What this task involves:
Repeat every entry, word for word, leaving no line out.

---+---

import Summits.Ventures.AbcSig.Rows.TemplateC2a
import Summits.Ventures.AbcSig.Levels.N166
import Summits.Ventures.AbcSig.Levels.N2656

/-!
# Venture AbcSig — ROW `C2aL83A0`: `xⁿ + 2^a·83^m·yⁿ = z²`, class `a 0` (GENERATED by plean/leanrow.py)

HONEST FRAMING. A row of a COMPUTATION cell (`pub-abcsig`); a CONDITIONAL theorem, no claim on ABC or any summit.
Hypotheses: `BS04Package` (CITED), `DataComplete` at levels [166, 2656] (COMPUTED, two-engine certified
level files), and the listed per-orbit exclusions `hX_…` (CITED — e.g. the cell's M6 Eisenstein certificates; the
row's R5 cell names each). Everything else is kernel-checked (`Rows/TemplateC2a.lean`, `Levels/N….lean`). Exponent
range: prime `n ≥ 11`, `n ≠ 83`; `B = 2^a 83^m` with `a, m < n` (n-th-power free).
Row of record:  (sha256 ; SIGNED 2026-08-22T10:28:03Z by referee (ref-g6)); its R0: THEOREM (sieve-complete) for all primes n >= 11 with n coprime to 83 — class: candidate (a ∈ {0,3} cell, BATCH-03; lit/COVERAGE §C2 + I–K 2006 Thm 1.1 (n ∈ {0,3. Exponents left open by the row of record are excluded here via ; kernel-sieve residuals the row of record closes by a cell module (M6 Eisenstein / M4 Kraus certificates) appear as CITED hypotheses .
-/

namespace Summit.Ventures.AbcSig

/-- Row `C2aL83A0` (see module docstring). -/
theorem row_C2aL83A0 (M : NewformModel) (hP : M.BS04Package)
    (hD166 : M.DataComplete 166 level166Orbits) (hD2656 : M.DataComplete 2656 level2656Orbits)
    (n : ℕ) (hn : n.Prime) (hmin : 11 ≤ n) (hnℓ : n ≠ 83) (m : ℕ) (hm : 1 ≤ m) (hmn : m < n)
    
    (x y z : ℤ) (hxy1 : x * y ≠ 1) (hxy2 : x * y ≠ -1) : ¬ IsPrimitiveSolution 1 (2 ^ 0 * 83 ^ m) 1 n x y z := by
  have hℓ : Nat.Prime 83 := by norm_num
  have h7 : 7 ≤ n := by omega
  have hS166 :=
    (level166_sieve n hn h7 (fun o => M.Excludes 166 o (famB (2 ^ 0 * 83 ^ m) n (fun _ _ => True))) (fun h => absurd h (by simp only [List.mem_cons, List.not_mem_nil, or_false]; omega)))
  have hS2656 :=
    (level2656_sieve n hn h7 (fun o => M.Excludes 2656 o (famB (2 ^ 0 * 83 ^ m) n (fun _ _ => True))) (fun h => absurd h (by simp only [List.mem_cons, List.not_mem_nil, or_false]; omega)) (fun h => absurd h (by simp only [List.mem_cons, List.not_mem_nil, or_false]; omega)) (fun h => absurd h (by simp only [List.mem_cons, List.not_mem_nil, or_false]; omega)) (fun h => absurd h (by simp only [List.mem_cons, List.not_mem_nil, or_false]; omega)))
  exact rowC2a_a0 83 hℓ (by norm_num) M hP n hn h7 hnℓ hD2656 hD166 m hm hmn
    hS2656
    hS166 x y z hxy1 hxy2

end Summit.Ventures.AbcSig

---+---

Exercise result:
import Summits.Ventures.AbcSig.Rows.TemplateC2a
import Summits.Ventures.AbcSig.Levels.N166
import Summits.Ventures.AbcSig.Levels.N2656

/-!
# Venture AbcSig — ROW `C2aL83A0`: `xⁿ + 2^a·83^m·yⁿ = z²`, class `a 0` (GENERATED by plean/leanrow.py)

HONEST FRAMING. A row of a COMPUTATION cell (`pub-abcsig`); a CONDITIONAL theorem, no claim on ABC or any summit.
Hypotheses: `BS04Package` (CITED), `DataComplete` at levels [166, 2656] (COMPUTED, two-engine certified
level files), and the listed per-orbit exclusions `hX_…` (CITED — e.g. the cell's M6 Eisenstein certificates; the
row's R5 cell names each). Everything else is kernel-checked (`Rows/TemplateC2a.lean`, `Levels/N….lean`). Exponent
range: prime `n ≥ 11`, `n ≠ 83`; `B = 2^a 83^m` with `a, m < n` (n-th-power free).
Row of record:  (sha256 ; SIGNED 2026-08-22T10:28:03Z by referee (ref-g6)); its R0: THEOREM (sieve-complete) for all primes n >= 11 with n coprime to 83 — class: candidate (a ∈ {0,3} cell, BATCH-03; lit/COVERAGE §C2 + I–K 2006 Thm 1.1 (n ∈ {0,3. Exponents left open by the row of record are excluded here via ; kernel-sieve residuals the row of record closes by a cell module (M6 Eisenstein / M4 Kraus certificates) appear as CITED hypotheses .
-/

namespace Summit.Ventures.AbcSig

/-- Row `C2aL83A0` (see module docstring). -/
theorem row_C2aL83A0 (M : NewformModel) (hP : M.BS04Package)
    (hD166 : M.DataComplete 166 level166Orbits) (hD2656 : M.DataComplete 2656 level2656Orbits)
    (n : ℕ) (hn : n.Prime) (hmin : 11 ≤ n) (hnℓ : n ≠ 83) (m : ℕ) (hm : 1 ≤ m) (hmn : m < n)
    
    (x y z : ℤ) (hxy1 : x * y ≠ 1) (hxy2 : x * y ≠ -1) : ¬ IsPrimitiveSolution 1 (2 ^ 0 * 83 ^ m) 1 n x y z := by
  have hℓ : Nat.Prime 83 := by norm_num
  have h7 : 7 ≤ n := by omega
  have hS166 :=
    (level166_sieve n hn h7 (fun o => M.Excludes 166 o (famB (2 ^ 0 * 83 ^ m) n (fun _ _ => True))) (fun h => absurd h (by simp only [List.mem_cons, List.not_mem_nil, or_false]; omega)))
  have hS2656 :=
    (level2656_sieve n hn h7 (fun o => M.Excludes 2656 o (famB (2 ^ 0 * 83 ^ m) n (fun _ _ => True))) (fun h => absurd h (by simp only [List.mem_cons, List.not_mem_nil, or_false]; omega)) (fun h => absurd h (by simp only [List.mem_cons, List.not_mem_nil, or_false]; omega)) (fun h => absurd h (by simp only [List.mem_cons, List.not_mem_nil, or_false]; omega)) (fun h => absurd h (by simp only [List.mem_cons, List.not_mem_nil, or_false]; omega)))
  exact rowC2a_a0 83 hℓ (by norm_num) M hP n hn h7 hnℓ hD2656 hD166 m hm hmn
    hS2656
    hS166 x y z hxy1 hxy2

end Summit.Ventures.AbcSig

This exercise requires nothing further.